## Exercise objective:
Copy out all lines in the material below that contain the string "hPinf".

## Data for the task:
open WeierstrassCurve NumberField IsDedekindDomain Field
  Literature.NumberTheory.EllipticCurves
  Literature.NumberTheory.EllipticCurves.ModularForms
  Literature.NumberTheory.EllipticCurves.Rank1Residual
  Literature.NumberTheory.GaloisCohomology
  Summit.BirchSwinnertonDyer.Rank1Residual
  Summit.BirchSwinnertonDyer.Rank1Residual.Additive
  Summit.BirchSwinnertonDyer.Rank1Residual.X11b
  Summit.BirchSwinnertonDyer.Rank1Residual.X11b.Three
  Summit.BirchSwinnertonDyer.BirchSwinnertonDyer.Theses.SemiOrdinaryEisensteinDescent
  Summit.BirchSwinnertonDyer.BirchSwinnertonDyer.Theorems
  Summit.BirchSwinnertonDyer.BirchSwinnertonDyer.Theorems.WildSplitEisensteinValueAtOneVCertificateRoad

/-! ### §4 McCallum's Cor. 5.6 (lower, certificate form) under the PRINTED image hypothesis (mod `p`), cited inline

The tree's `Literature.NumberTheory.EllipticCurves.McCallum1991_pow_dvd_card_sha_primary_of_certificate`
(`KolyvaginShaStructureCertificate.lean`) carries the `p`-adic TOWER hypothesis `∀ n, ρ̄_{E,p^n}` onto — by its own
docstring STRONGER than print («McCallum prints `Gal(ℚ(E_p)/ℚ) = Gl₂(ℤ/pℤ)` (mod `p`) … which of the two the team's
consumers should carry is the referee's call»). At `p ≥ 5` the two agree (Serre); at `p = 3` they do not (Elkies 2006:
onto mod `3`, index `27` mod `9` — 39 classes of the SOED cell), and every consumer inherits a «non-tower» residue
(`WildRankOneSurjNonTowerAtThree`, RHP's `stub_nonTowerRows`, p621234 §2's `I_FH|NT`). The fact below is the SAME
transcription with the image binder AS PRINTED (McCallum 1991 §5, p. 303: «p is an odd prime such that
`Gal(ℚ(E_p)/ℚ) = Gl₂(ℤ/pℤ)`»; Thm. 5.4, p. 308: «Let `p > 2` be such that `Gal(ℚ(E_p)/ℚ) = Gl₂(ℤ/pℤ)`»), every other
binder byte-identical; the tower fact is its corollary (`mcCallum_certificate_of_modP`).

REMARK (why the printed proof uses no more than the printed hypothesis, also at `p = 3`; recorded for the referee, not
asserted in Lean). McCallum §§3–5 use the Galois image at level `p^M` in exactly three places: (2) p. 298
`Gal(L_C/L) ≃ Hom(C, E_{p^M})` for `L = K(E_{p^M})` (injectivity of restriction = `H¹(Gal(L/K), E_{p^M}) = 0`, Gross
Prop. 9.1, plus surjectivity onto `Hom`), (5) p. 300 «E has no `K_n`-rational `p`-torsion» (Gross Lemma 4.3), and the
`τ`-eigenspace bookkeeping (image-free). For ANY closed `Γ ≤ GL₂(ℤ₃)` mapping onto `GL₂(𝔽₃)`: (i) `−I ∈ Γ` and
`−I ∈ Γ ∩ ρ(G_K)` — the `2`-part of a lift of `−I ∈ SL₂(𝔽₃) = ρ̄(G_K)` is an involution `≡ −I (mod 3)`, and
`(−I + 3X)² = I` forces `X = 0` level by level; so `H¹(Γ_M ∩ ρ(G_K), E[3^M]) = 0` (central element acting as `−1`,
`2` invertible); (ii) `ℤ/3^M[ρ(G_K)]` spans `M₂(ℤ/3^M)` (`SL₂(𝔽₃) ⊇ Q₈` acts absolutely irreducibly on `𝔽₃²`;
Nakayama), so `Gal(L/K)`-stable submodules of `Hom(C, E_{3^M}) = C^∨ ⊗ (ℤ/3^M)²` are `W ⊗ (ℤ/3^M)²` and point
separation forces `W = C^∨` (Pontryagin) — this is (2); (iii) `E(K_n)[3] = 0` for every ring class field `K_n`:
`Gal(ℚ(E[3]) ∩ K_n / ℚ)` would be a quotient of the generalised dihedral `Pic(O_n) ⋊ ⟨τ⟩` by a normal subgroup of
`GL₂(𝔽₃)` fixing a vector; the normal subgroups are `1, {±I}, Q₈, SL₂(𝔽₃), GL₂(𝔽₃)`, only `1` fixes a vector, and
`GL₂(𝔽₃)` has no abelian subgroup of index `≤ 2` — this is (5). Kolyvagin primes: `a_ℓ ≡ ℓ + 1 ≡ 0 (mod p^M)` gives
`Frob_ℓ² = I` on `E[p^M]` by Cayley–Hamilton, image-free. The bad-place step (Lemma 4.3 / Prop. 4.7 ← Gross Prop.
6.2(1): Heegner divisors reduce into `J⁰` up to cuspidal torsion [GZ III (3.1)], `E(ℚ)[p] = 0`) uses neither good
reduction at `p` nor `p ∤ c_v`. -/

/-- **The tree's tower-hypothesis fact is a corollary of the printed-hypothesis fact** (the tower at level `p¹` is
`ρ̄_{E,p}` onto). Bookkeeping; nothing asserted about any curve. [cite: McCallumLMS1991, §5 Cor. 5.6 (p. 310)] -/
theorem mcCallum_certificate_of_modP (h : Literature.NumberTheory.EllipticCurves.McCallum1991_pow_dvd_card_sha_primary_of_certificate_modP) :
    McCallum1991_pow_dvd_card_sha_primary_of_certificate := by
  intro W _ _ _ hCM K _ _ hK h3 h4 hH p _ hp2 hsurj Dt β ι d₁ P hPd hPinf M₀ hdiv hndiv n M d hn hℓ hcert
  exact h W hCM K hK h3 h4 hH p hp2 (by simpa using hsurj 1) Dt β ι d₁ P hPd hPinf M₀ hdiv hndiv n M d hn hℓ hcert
---
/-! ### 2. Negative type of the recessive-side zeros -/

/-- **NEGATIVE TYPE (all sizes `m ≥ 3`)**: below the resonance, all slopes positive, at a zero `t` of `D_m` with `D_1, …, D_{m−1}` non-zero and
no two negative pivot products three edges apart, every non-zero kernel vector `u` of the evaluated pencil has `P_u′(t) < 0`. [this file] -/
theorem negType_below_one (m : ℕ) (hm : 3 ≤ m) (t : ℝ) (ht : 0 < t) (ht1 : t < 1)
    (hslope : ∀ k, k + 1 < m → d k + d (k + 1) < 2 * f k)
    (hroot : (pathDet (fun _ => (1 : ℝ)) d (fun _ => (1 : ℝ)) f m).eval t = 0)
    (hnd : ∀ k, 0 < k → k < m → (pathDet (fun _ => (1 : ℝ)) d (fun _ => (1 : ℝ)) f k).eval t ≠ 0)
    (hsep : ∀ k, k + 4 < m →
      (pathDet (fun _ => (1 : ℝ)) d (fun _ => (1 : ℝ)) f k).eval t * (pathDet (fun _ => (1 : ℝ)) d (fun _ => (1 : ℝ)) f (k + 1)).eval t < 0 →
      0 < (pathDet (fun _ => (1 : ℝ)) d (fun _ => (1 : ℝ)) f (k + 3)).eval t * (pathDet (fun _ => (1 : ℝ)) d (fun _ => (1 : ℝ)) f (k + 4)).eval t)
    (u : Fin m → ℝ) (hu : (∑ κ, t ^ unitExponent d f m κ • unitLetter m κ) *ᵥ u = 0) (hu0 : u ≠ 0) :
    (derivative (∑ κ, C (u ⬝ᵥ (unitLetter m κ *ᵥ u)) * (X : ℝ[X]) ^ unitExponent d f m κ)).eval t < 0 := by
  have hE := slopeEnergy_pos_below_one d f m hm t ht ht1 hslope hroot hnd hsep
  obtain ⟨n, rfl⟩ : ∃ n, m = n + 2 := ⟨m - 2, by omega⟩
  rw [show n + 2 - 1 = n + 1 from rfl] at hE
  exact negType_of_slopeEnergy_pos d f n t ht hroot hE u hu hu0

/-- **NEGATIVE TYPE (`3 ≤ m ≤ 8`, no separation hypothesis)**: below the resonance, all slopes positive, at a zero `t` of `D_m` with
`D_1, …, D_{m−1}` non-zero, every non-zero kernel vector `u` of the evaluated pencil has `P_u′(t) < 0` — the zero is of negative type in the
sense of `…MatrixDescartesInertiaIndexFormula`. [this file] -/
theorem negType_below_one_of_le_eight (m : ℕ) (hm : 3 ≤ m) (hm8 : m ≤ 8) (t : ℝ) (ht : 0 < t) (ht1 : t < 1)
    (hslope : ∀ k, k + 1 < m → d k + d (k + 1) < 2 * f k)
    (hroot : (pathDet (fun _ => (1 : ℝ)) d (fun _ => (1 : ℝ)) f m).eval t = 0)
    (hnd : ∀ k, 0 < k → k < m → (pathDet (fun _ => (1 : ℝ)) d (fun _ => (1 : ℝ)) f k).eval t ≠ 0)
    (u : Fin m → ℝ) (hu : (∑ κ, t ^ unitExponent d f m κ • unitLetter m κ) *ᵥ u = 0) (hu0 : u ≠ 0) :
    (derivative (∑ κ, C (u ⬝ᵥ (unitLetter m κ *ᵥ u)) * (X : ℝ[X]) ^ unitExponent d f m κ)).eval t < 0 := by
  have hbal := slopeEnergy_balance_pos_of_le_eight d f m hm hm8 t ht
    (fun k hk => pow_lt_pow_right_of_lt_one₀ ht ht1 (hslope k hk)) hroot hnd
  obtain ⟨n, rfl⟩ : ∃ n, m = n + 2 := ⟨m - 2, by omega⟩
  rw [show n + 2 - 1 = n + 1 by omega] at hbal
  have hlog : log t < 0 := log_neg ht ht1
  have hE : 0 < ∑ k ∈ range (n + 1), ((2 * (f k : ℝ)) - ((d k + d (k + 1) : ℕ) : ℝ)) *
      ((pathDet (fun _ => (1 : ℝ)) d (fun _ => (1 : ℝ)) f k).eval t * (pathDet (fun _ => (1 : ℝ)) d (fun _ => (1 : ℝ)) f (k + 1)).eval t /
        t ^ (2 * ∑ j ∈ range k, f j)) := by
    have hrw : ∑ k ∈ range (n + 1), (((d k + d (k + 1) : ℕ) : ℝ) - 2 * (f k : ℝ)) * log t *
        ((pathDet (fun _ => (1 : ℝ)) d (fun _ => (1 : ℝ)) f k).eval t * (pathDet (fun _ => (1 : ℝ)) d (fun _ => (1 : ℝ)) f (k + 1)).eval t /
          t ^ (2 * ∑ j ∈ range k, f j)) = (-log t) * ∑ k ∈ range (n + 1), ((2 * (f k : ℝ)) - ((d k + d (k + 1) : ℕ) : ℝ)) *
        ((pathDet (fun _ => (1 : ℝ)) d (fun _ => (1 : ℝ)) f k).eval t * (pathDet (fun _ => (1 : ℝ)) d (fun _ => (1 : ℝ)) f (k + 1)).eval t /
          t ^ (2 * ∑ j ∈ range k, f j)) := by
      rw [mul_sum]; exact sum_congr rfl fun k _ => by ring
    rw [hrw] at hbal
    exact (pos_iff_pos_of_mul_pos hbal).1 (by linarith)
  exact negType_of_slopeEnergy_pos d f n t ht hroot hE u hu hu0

## Answer space:
  intro W _ _ _ hCM K _ _ hK h3 h4 hH p _ hp2 hsurj Dt β ι d₁ P hPd hPinf M₀ hdiv hndiv n M d hn hℓ hcert
  exact h W hCM K hK h3 h4 hH p hp2 (by simpa using hsurj 1) Dt β ι d₁ P hPd hPinf M₀ hdiv hndiv n M d hn hℓ hcert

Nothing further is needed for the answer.